These government-hired survey teams have already begun asking hundreds of Washington state motorists to provide breath, saliva and blood samples, reports Mike Lindblom at The Seattle Times, and they’ll be asking questions, too.
The voluntary roadside surveys are a federally funded project to give police and safety agencies a better idea of how many Washingtonians drive high, according to officials. National agencies are working with the Washington Traffic Safety Commission, which is in hurry-up mode to get the data before retail marijuana stores open in Washington later this summer.
A recent poll in Florida have shown support for medical marijuana at almost 90 percent. The medicinal cannabis question on the ballot could even affect the gubernatorial race. But in a move of questionable political wisdom, deep-pocketed Republicans have raised more than $7.7 million to fight Amendment 2, a proposal to allow doctors to authorize seriously ill patients to use medical marijuana.
The latest financial reports from the two biggest groups fighting medicinal cannabis in the Sunshine State show that the Drug Free Florida campaign alone has raised $2.7 million, including a single $2.5 million contribution from Las Vegas casino magnate and GOP wheeler dealer Sheldon Adelson, reports Bill Cotterell of Reuters.
Adelson, chairman and CEO of Las Vegas Sands Corp., is one of the richest men in the world, and not coincidentally, one of the biggest donors to the Republican Party, reports Matt Ferner at The Huffington Post. He spent $150 million supporting GOP candidates in the 2012 elections — almost all of whom lost.

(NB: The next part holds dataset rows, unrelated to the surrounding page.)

import Summits.Ventures.CertifiedArithmetic.Expansions.DyadicValuation
import Summits.Ventures.CertifiedArithmetic.Expansions.CompressFixedPointIff
import Mathlib.Tactic.Linarith

/-!
# Nonadjacent expansions of full-odd floats are fixed points of COMPRESS

New work of the certified-arithmetic venture (ENGINES group: shared numerical engines serving
client cells; rigour lives in the verifiers; every published number belongs to a client cell's
ledger, not to the engines group).

A SUFFICIENT CONDITION FOR A FIXED POINT, read off the significands.  Call a float `x` FULL-ODD
when it is no multiple of `2·ulp(x)` (its significand uses all `p` digits and the last one is odd;
`¬ OnGrid (k + 1) x` where `ulp(x) = 2^k`, the absorption hypothesis of `DyadicValuation`).
`compress_eq_self_of_fullOdd`: under ANY round-to-nearest with `p ≥ 2`, a nonadjacent expansion
(`IsExpansion 2`) of nonzero floats all of whose components EXCEPT POSSIBLY THE SMALLEST are
full-odd is left unchanged by COMPRESS [Shewchuk1997, §2.7].  Mechanism: a component `a`
nonadjacent below a full-odd `b` satisfies `|a| < ulp(b)/2` (`abs_lt_half_ulp_of_below_two`), so
`b` absorbs it, `fl(b + a) = b` (`fl_eq_of_fullOdd` of `DyadicValuation`); hence the expansion is
a chain in the sense of `CompressFixedPointIff.compress_eq_self_iff_isChain`.

HONEST FRAMING.  The condition is sufficient, not necessary: with `p = 3` the expansion `⟨1, 8⟩`
is a fixed point although `8 = 100₂·2¹` has two trailing zeros (fixed points are exactly the
chains, row `CompressFixedPointIff`).  In the group's desk model of iterated COMPRESS this is the
base case "no trailing zeros above the smallest component ⇒ no further change"; the stronger desk
heuristic "remaining passes ≤ (number of components with trailing zeros) + 1" was REFUTED by the
group's own exhaustive search (`p = 3`, seven components), and nothing of it is claimed here.
Theorem 23 of the paper asserts neither idempotence nor any pass count.
-/

namespace Summit.Ventures.CertifiedArithmetic.Expansions

open Literature.ComputerArithmetic.JeannerodRump2018
open Literature.ComputerArithmetic.BoldoJeannerodMelquiondMuller2023 hiding twoSum twoSum_fst
open Literature.ComputerArithmetic.Shewchuk1997

variable {p : ℕ} {emin : ℤ} {fl : ℚ → ℚ}

/-- A number on the grid `2^s` that is NOT on the grid `2^(k+1)` has `s ≤ k`.
[cite: Shewchuk1997, §2.1 p. 309 (footnote 2)] -/
theorem le_of_onGrid_of_not_onGrid {s k : ℤ} {x : ℚ} (hs : OnGrid s x)
    (hk : ¬ OnGrid (k + 1) x) : s ≤ k := by
  by_contra h
  exact hk (hs.mono (by omega))

/-- A number NONADJACENT below a full-odd float `b` (`ulp(b) = 2^k`, `b ∉ 2^(k+1)ℤ`) is smaller
than half an ulp of `b`. [cite: Shewchuk1997, §2.4 p. 319 (nonadjacent)] -/
theorem abs_lt_half_ulp_of_below_two {a b : ℚ} {k : ℤ} (hab : Below 2 a b)
    (hodd : ¬ OnGrid (k + 1) b) : |a| < (2 : ℚ) ^ k / 2 := by
  obtain ⟨s, hsb, hlt⟩ := hab
  have hs : s ≤ k := le_of_onGrid_of_not_onGrid hsb hodd
  have h2 : (2 : ℚ) ^ s ≤ (2 : ℚ) ^ k := zpow_le_zpow_right₀ (by norm_num) hs
  linarith

/-- ABSORPTION LINK: a nonzero float `a` nonadjacent below a full-odd float `b` forms a link of a
chain — `fl(b + a) = b`, `fl a = a`, `a ≠ 0` — under any round-to-nearest with `p ≥ 2`.
[cite: Shewchuk1997, Thm 23 p. 331–333; BoldoEtAl2023, §2.1 (RN, ulp)] -/
theorem chainLink_of_fullOdd (hp : 2 ≤ p) (hfl : IsRoundNearest p emin fl)
    {a b : ℚ}
    (ha : IsFloat p emin a) (ha0 : a ≠ 0) (hb : IsFloat p emin b) (hab : Below 2 a b)
    (hodd : ∀ k : ℤ, ulp p emin b = (2 : ℚ) ^ k → ¬ OnGrid (k + 1) b) :
    fl (b + a) = b ∧ fl a = a ∧ a ≠ 0 := by
  obtain ⟨k, -, hk⟩ := exists_ulp_eq_two_zpow (p := p) (emin := emin) b
  refine ⟨fl_eq_of_fullOdd hp hfl hb hk (hodd k hk) ?_, fl_eq_self hfl ha, ha0⟩
  simpa using abs_lt_half_ulp_of_below_two hab (hodd k hk)

/-- A nonadjacent expansion of nonzero floats whose components above the smallest are full-odd is
a CHAIN (each component absorbed by the next). [cite: Shewchuk1997, Thm 23 p. 331–333] -/
theorem isChain_of_fullOdd (hp : 2 ≤ p) (hfl : IsRoundNearest p emin fl) :
    ∀ {e : List ℚ}, (∀ x ∈ e, IsFloat p emin x) → (∀ x ∈ e, x ≠ 0) →
      IsExpansion 2 e →
      (∀ x ∈ e.tail, ∀ k : ℤ, ulp p emin x = (2 : ℚ) ^ k → ¬ OnGrid (k + 1) x) →
      List.IsChain (fun a b => fl (b + a) = b ∧ fl a = a ∧ a ≠ 0) e
  | [], _, _, _, _ => List.isChain_nil
  | [a], _, _, _, _ => List.isChain_singleton a
  | a :: b :: rest, he, hne, hexp, hodd => by
    have hcons := isExpansion_cons.mp hexp
    refine List.isChain_cons_cons.mpr ⟨?_, ?_⟩
    · exact chainLink_of_fullOdd hp hfl (he a (by simp)) (hne a (by simp))
        (he b (by simp)) (hcons.1 b (by simp)) (hodd b (by simp))
    · exact isChain_of_fullOdd hp hfl (fun x hx => he x (List.mem_cons_of_mem a hx))
        (fun x hx => hne x (List.mem_cons_of_mem a hx)) hcons.2
        (fun x hx => hodd x (by
          simp only [List.tail_cons] at hx ⊢; exact List.mem_cons_of_mem b hx))

/-- **Full-odd expansions are fixed points of COMPRESS.**  Under any round-to-nearest with
`p ≥ 2`, a nonadjacent expansion of nonzero floats all of whose components except possibly the
smallest are full-odd satisfies `COMPRESS(e) = e`.
[cite: Shewchuk1997, §2.7 Thm 23 p. 331–333] -/
theorem compress_eq_self_of_fullOdd (hp : 2 ≤ p) (hfl : IsRoundNearest p emin fl)
    {e : List ℚ} (he : ∀ x ∈ e, IsFloat p emin x) (hne : ∀ x ∈ e, x ≠ 0)
    (hexp : IsExpansion 2 e)
    (hodd : ∀ x ∈ e.tail, ∀ k : ℤ, ulp p emin x = (2 : ℚ) ^ k → ¬ OnGrid (k + 1) x) :
    compress fl e = e :=
  (compress_eq_self_iff_isChain hp hfl he (hexp.anti (by norm_num))).mpr
    (isChain_of_fullOdd hp hfl he hne hexp hodd)

/-- The same for IEEE round-to-nearest-even. [cite: Shewchuk1997, §2.7 Thm 23 p. 331–333] -/
theorem compress_eq_self_of_fullOdd_roundTiesEven (hp : 2 ≤ p) {e : List ℚ}
    (he : ∀ x ∈ e, IsFloat p emin x) (hne : ∀ x ∈ e, x ≠ 0) (hexp : IsExpansion 2 e)
    (hodd : ∀ x ∈ e.tail, ∀ k : ℤ, ulp p emin x = (2 : ℚ) ^ k → ¬ OnGrid (k + 1) x) :
    compress (roundTiesEven p emin) e = e :=
  compress_eq_self_of_fullOdd hp (isRoundNearest_roundTiesEven (by omega)) he hne hexp hodd

/-- ITERATION READING: such an expansion is fixed by every number of passes.
[cite: Shewchuk1997, §2.7 Thm 23 p. 331–333] -/
theorem compress_iterate_eq_self_of_fullOdd (hp : 2 ≤ p) (hfl : IsRoundNearest p emin fl)
    {e : List ℚ} (he : ∀ x ∈ e, IsFloat p emin x) (hne : ∀ x ∈ e, x ≠ 0)
    (hexp : IsExpansion 2 e)
    (hodd : ∀ x ∈ e.tail, ∀ k : ℤ, ulp p emin x = (2 : ℚ) ^ k → ¬ OnGrid (k + 1) x)
    (n : ℕ) : (compress fl)^[n] e = e :=
  Function.iterate_fixed (compress_eq_self_of_fullOdd hp hfl he hne hexp hodd) n

end Summit.Ventures.CertifiedArithmetic.Expansions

South Carolina voters, on a non-binding ballot question in the Democratic Primary, favored the legalizing of marijuana for medical purposes by a whopping 3-to-1 margin, 75 percent to 25 percent, in Tuesday’s voting.
Since the referendum question was non-binding, the vote doesn’t mean medical marijuana will become legal; it just means Democratic voters were giving direction to their lawmakers.
“Think of it as kind of a general survey,” said South Carolina Democratic Party chairman Jaime Harrison, reports John Monk at Myrtle Beach Online. “Our House Democratic Caucus wanted to get a good sense of where Democrats were on those particular issues and how to draw up that legislation.”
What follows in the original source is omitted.